In the Electoral Court’s judgment, Justice Dumisani Zondi said: “The drafters of the constitution recognised that a person convicted and sentenced has a right to appeal ... if that was not important to them, they would not have inserted the proviso.”
But Ngcukaitobi argued that Electoral Court had made a fundamental “misdirection in law” on this score. He said section 47(1)(e) had various components, the first being a “substantive component” that defined the category of disqualified candidates: “persons convicted of an offence and sentenced to more than 12 months’ imprisonment without the option of a fine”. The second component was the proviso, and it was “crucial to keep those components separate for a proper analysis”.
The purpose of the disqualification component was to ensure that those who had broken the law in a serious way (hence the 12-month requirement) should be disqualified from being legislators.
Counsel for friend of the court Corruption Watch, Max du Plessis SC, said section 47 had “a democracy-affirming [purpose] that serves to protect ... the sanctity of constitutional office”.
The proviso’s purpose was to do with timing, said Ngcukaitobi: the disqualification should only kick in once all appeal avenues had been exhausted. When a sentence had been imposed by the Constitutional Court from which there was no appeal — the sentence kicked in the day it was imposed: “Finality, which is the real object behind the proviso, is achieved,” he said.

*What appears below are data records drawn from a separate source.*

import Mathlib
import HarnessLib
import Summits.HubbardSuperconductivity.HubbardSuperconductivity.Theorems.KLProgrammeC4aChordMidpointDepthPerturbative

/-!
# Route `KLProgramme` — crux C4a, (U1) «(T)-MARGIN-PERTURBATIVE» part 2c: the direct-sheet exclusion with an EXPLICIT MODULUS and NO numeric door (the closer trades the
# frame-shift size `A` against the margin continuously; door-free on the lower part of the window)

Cell `gate-hubbard-kl`, seat hubbard-kl-k3c3-p3 (g35; row «implicit-function / monotonicity route for μ(n)»).  Helper for stub (C) `stub_twoLeg_curvature` of
`KLRegimeEngineV17F2` (stmt-HubbardSuperconductivity-20437); pen (R383) «(T)-MARGIN-A»; memo HOME/hubbard-kl-k3c3-p3/U1-CAUSTIC-SUP.md §18.

`…C4aDirectSheetExclusion` fixes the flat door `A ≤ 1/200` to get the modulus `1/1000` uniformly on the window.  The perturbative depth lemma itself
(`frameLevel_midpoint_pairSum_le_perturbative`) has the modulus `κ(A,c) = c/(6π²) − A/8 − A²/(4c)`, `c = −μ − A − |ρ|`, which is POSITIVE under the standing `hA20 : A ≤ 1/20`
alone as soon as `c ≳ 0.46` (e.g. `1/400` for `c ≥ 3/5`: `perturbativeModulus_ge_of_le`; the lower half of the window), and in general whenever the consumer's `A` is small against `c`.  This file states the chord bound
and the exclusion row for ANY positive `κ ≤ κ(A,c)` supplied by the consumer:
* **`norm_chord_sq_le_of_midpoint_near_modulus`**: `0 < κ ≤ κ(A, −μ−A−|ρ|)`, `‖S − 2Φ(0,χ)‖ ≤ ε` ⟹ `‖Φ(0,θ) − Φ(ρ,ϑ+θ)‖² ≤ (|ρ|/2 + ρ²/(4(−μ−A−|ρ|)) + K_cε/2)/κ`;
* **`directSheet_excluded_of_modulus`**: with the margin `(|ρ|/2 + ρ²/(4(−μ−A−|ρ|)) + K_cτ₀/2)/κ < ((2u_min/π)ϑ_T)²` (`0 ≤ ϑ_T`): `∀ ϑ, ϑ_T ≤ ‖ϑ‖_𝕋 → ∀ χ, τ₀ < ‖S(ϑ) − 2Φ(0,χ)‖`
  — the `hT0` row of the margin-free (U1) arc theorems, no numeric door.
Elementary; nothing asserts (C), K3, the window or superconductivity.
References: FST II CPAM 51 (1998) §3 (H3) [cite: FeldmanSalmhoferTrubowitz1998]; BGM 2003 §7.1 [cite: BenfattoGiulianiMastropietro2003].
-/

noncomputable section

namespace Summit.HubbardSuperconductivity.HubbardSuperconductivity.Theorems.C4a

set_option linter.dupNamespace false -- summit = problem name (single-conjunct summit), D-0017

open Real Set
open Literature.MathematicalPhysics.QuantumLattice Literature.MathematicalPhysics.QuantumLattice.BandSectorCounting
open Literature.MathematicalPhysics.QuantumLattice.FermiRG
open Summit.HubbardSuperconductivity.HubbardSuperconductivity.Theorems.KLRegimeSplit
open Summit.HubbardSuperconductivity.HubbardSuperconductivity.Theorems.DispersionFlow
open Summit.HubbardSuperconductivity.HubbardSuperconductivity.Theorems.PerturbedFermiCurve

section Sizes

variable {K : TrigPolyC4v} {A : ℝ} (hA : ∀ p : Momentum, ∀ j ≤ 2, ‖iteratedFDeriv ℝ j (frameShift K) p‖ ≤ A)
  {μ r : ℝ} (hr : 0 < r) (hlo : (-1.1 : ℝ) < μ - r - A) (hhi : μ + r + A < -0.1)
include hA hr hlo hhi

/-- **Short chord from a near-curve midpoint, explicit modulus**: for any `0 < κ ≤ (−μ−A−|ρ|)/(6π²) − A/8 − A²/(4(−μ−A−|ρ|))`, `‖S − 2Φ(0,χ)‖ ≤ ε` ⟹
`‖Φ(0,θ) − Φ(ρ,ϑ+θ)‖² ≤ (|ρ|/2 + ρ²/(4(−μ−A−|ρ|)) + K_c·ε/2)/κ` — no numeric door. [cite: FeldmanSalmhoferTrubowitz1998, §3 (H3)] -/
theorem norm_chord_sq_le_of_midpoint_near_modulus {Kc r₀ g₀ w : ℝ} (hG : GeomConstants (frameLevel μ K) Kc r₀ g₀ w) {ρ : ℝ} (hρ : |ρ| < r) {κ : ℝ}
    (hκ0 : 0 < κ) (hκ : κ ≤ (-μ - A - |ρ|) / (6 * π ^ 2) - A / 8 - A ^ 2 / (4 * (-μ - A - |ρ|))) {ϑ θ χ ε : ℝ}
    (hε : ‖pairSumPath μ K ρ ϑ θ 0 - (2 : ℝ) • levelPoint μ K 0 χ‖ ≤ ε) :
    ‖levelPoint μ K 0 θ - levelPoint μ K ρ (ϑ + θ)‖ ^ 2 ≤ (|ρ| / 2 + ρ ^ 2 / (4 * (-μ - A - |ρ|)) + Kc * ε / 2) / κ := by
  set B := bandBounds (show (-4 : ℝ) < -1.1 by norm_num) (show (-1.1 : ℝ) ≤ -0.1 by norm_num) (show (-0.1 : ℝ) < 0 by norm_num) with hBdef
  have hρ1 := (abs_lt.1 hρ).1; have hρ2 := (abs_lt.1 hρ).2
  have hρabs : |ρ| < r := hρ
  have hlo₀ : (-1.1 : ℝ) ≤ μ + 0 - A := by linarith
  have hhi₀ : μ + 0 + A ≤ -0.1 := by linarith
  have hloρ : (-1.1 : ℝ) ≤ μ + ρ - A := by linarith
  have hhiρ : μ + ρ + A ≤ -0.1 := by linarith
  have hneg : μ + A + |ρ| < 0 := by linarith
  have hdepth := frameLevel_midpoint_pairSum_le_perturbative B hA hlo₀ hhi₀ hloρ hhiρ hneg ϑ θ
  -- Lipschitz from the curve point `Φ(0,χ)` (`e_K = 0` there)
  have hzero : frameLevel μ K (levelPoint μ K 0 χ) = 0 := frameLevel_levelPoint_zero B hA hr hlo hhi χ
  have hS : pairSumPath μ K ρ ϑ θ 0 = levelPoint μ K 0 θ + levelPoint μ K ρ (ϑ + θ) := by simp only [pairSumPath, add_zero]
  set M : Momentum := (1 / 2 : ℝ) • (levelPoint μ K 0 θ + levelPoint μ K ρ (ϑ + θ)) with hMdef
  have hMQ : ‖M - levelPoint μ K 0 χ‖ ≤ ε / 2 := by
    have e : M - levelPoint μ K 0 χ = (1 / 2 : ℝ) • (pairSumPath μ K ρ ϑ θ 0 - (2 : ℝ) • levelPoint μ K 0 χ) := by
      rw [hMdef, hS]; module
    rw [e, norm_smul, Real.norm_eq_abs, abs_of_pos (by norm_num : (0 : ℝ) < 1 / 2)]
    linarith
  have hlip := PerturbedFermiCurve.abs_frameLevel_sub_le hG (levelPoint μ K 0 χ) M
  rw [hzero, sub_zero] at hlip
  have hKc : 0 ≤ Kc := le_trans (norm_nonneg _) (hG.norm_iteratedFDeriv_le (0 : Momentum) 0 (by norm_num))
  have hlow : -(Kc * ε / 2) ≤ frameLevel μ K M := by
    have h1 := (abs_le.1 hlip).1
    have h2 : Kc * ‖M - levelPoint μ K 0 χ‖ ≤ Kc * (ε / 2) := mul_le_mul_of_nonneg_left hMQ hKc
    linarith
  -- the modulus
  set L := ‖levelPoint μ K 0 θ - levelPoint μ K ρ (ϑ + θ)‖ ^ 2 with hLdef
  have hL0 : 0 ≤ L := sq_nonneg _
  have hkey : ((-μ - A - |ρ|) / (6 * π ^ 2) - A / 8 - A ^ 2 / (4 * (-μ - A - |ρ|))) * L ≤
      |ρ| / 2 + ρ ^ 2 / (4 * (-μ - A - |ρ|)) + Kc * ε / 2 := by
    have := le_abs_self ρ; linarith
  have hκL : κ * L ≤ |ρ| / 2 + ρ ^ 2 / (4 * (-μ - A - |ρ|)) + Kc * ε / 2 := (mul_le_mul_of_nonneg_right hκ hL0).trans hkey
  rw [le_div_iff₀ hκ0]; linarith

/-- **NO DIRECT-SHEET CAUSTIC OFF THE TANGENCY MARGIN — explicit modulus, no numeric door**: for any `0 < κ ≤ (−μ−A−|ρ|)/(6π²) − A/8 − A²/(4(−μ−A−|ρ|))` and the
margin `(|ρ|/2 + ρ²/(4(−μ−A−|ρ|)) + K_cτ₀/2)/κ < ((2u_min/π)ϑ_T)²` (`0 ≤ ϑ_T`): `∀ ϑ, ϑ_T ≤ ‖ϑ‖_𝕋 → ∀ χ, τ₀ < ‖S_{ρ,ϑ,θ} − 2Φ(0,χ)‖`. -/
theorem directSheet_excluded_of_modulus {Kc r₀ g₀ w : ℝ} (hG : GeomConstants (frameLevel μ K) Kc r₀ g₀ w) {ρ : ℝ} (hρ : |ρ| < r) (θ : ℝ) {κ : ℝ}
    (hκ0 : 0 < κ) (hκ : κ ≤ (-μ - A - |ρ|) / (6 * π ^ 2) - A / 8 - A ^ 2 / (4 * (-μ - A - |ρ|))) {τ₀ ϑT : ℝ} (hϑT0 : 0 ≤ ϑT)
    (hϑT : (|ρ| / 2 + ρ ^ 2 / (4 * (-μ - A - |ρ|)) + Kc * τ₀ / 2) / κ <
      (2 * (bandBounds (show (-4 : ℝ) < -1.1 by norm_num) (show (-1.1 : ℝ) ≤ -0.1 by norm_num) (show (-0.1 : ℝ) < 0 by norm_num)).umin / π * ϑT) ^ 2) :
    ∀ ϑ : ℝ, ϑT ≤ torusDist ϑ → ∀ χ : ℝ, τ₀ < ‖pairSumPath μ K ρ ϑ θ 0 - (2 : ℝ) • levelPoint μ K 0 χ‖ := by
  intro ϑ hϑ χ
  by_contra hle
  push Not at hle
  have hupos : 0 < 2 * (bandBounds (show (-4 : ℝ) < -1.1 by norm_num) (show (-1.1 : ℝ) ≤ -0.1 by norm_num) (show (-0.1 : ℝ) < 0 by norm_num)).umin / π := by
    have := (bandBounds (show (-4 : ℝ) < -1.1 by norm_num) (show (-1.1 : ℝ) ≤ -0.1 by norm_num) (show (-0.1 : ℝ) < 0 by norm_num)).umin_pos
    positivity
  have h1 := norm_chord_sq_le_of_midpoint_near_modulus hA hr hlo hhi hG hρ hκ0 hκ hle
  have h2 := torusDist_le_norm_chord hA hlo hhi hρ ϑ θ
  have h3 : (2 * (bandBounds (show (-4 : ℝ) < -1.1 by norm_num) (show (-1.1 : ℝ) ≤ -0.1 by norm_num) (show (-0.1 : ℝ) < 0 by norm_num)).umin / π *
      torusDist ϑ) ^ 2 ≤ ‖levelPoint μ K 0 θ - levelPoint μ K ρ (ϑ + θ)‖ ^ 2 :=
    pow_le_pow_left₀ (mul_nonneg hupos.le (norm_nonneg _)) h2 2
  have h4 : (2 * (bandBounds (show (-4 : ℝ) < -1.1 by norm_num) (show (-1.1 : ℝ) ≤ -0.1 by norm_num) (show (-0.1 : ℝ) < 0 by norm_num)).umin / π * ϑT) ^ 2 ≤
      (2 * (bandBounds (show (-4 : ℝ) < -1.1 by norm_num) (show (-1.1 : ℝ) ≤ -0.1 by norm_num) (show (-0.1 : ℝ) < 0 by norm_num)).umin / π *
        torusDist ϑ) ^ 2 :=
    pow_le_pow_left₀ (mul_nonneg hupos.le hϑT0) (mul_le_mul_of_nonneg_left hϑ hupos.le) 2
  linarith

omit hA hr hlo hhi in
/-- **The explicit modulus is positive under the standing door `A ≤ 1/20` on the lower part of the window**: `0 ≤ A ≤ 1/20`, `3/5 ≤ c` ⟹
`1/400 ≤ c/(6π²) − A/8 − A²/(4c)` — there (`−μ ≥ 3/5 + A + |ρ|`) the perturbative margin needs NO extra door. -/
theorem perturbativeModulus_ge_of_le {c : ℝ} (hA0 : 0 ≤ A) (hA20 : A ≤ 1 / 20) (hc : 3 / 5 ≤ c) :
    1 / 400 ≤ c / (6 * π ^ 2) - A / 8 - A ^ 2 / (4 * c) := by
  have hπ := Real.pi_lt_d4
  have hπ0 := Real.pi_pos
  have hsq : π ^ 2 < 3.1416 ^ 2 := pow_lt_pow_left₀ hπ hπ0.le two_ne_zero
  have hπsq : 6 * π ^ 2 < 2961 / 50 := by norm_num at hsq ⊢; linarith
  have hc0 : 0 < c := by linarith
  have h1 : c / (2961 / 50) ≤ c / (6 * π ^ 2) := div_le_div_of_nonneg_left hc0.le (by positivity) hπsq.le
  have h2 : A ^ 2 ≤ 1 / 400 := by nlinarith
  have h3 : A ^ 2 / (4 * c) ≤ 1 / 960 := by rw [div_le_iff₀ (by positivity)]; nlinarith
  have h4 : (3 / 5 : ℝ) / (2961 / 50) ≤ c / (2961 / 50) := div_le_div_of_nonneg_right hc (by norm_num)
  have h5 : (1 : ℝ) / 400 + 1 / 160 + 1 / 960 ≤ (3 / 5 : ℝ) / (2961 / 50) := by norm_num
  linarith

end Sizes

end Summit.HubbardSuperconductivity.HubbardSuperconductivity.Theorems.C4a

end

He had a heated debated with Theron, who suggested the constitution did not contemplate that fundamental rights such as the right to appeal “would be taken away”. Ngcukaitobi said this question had already been settled by the Constitutional Court in the earlier Zuma judgments, which said the constitution specifically allowed for matters to come to the Constitutional Court by way of “direct access”.
In that way, the constitution itself envisaged there would be times when the Constitutional Court would be the first and last court to hear a case.
Ngcukaitobi said: “But Justice Theron, you’ve had that debate with your colleagues
— twice. This is not the case to have that relitigated.”
Mpofu was also asked about the purpose of the disqualification component of section 47. He said the overall purpose of section 47 was to protect people’s rights to become MPs.
Acting justice David Bilchitz said: “But you haven’t answered what is the purpose of the disqualification.” Mpofu said it was wrong to determine the purpose of a provision by “cutting it into small pieces”, saying it had to be looked at holistically. “You can’t butcher it,” he said.
Judgment in the matter was reserved.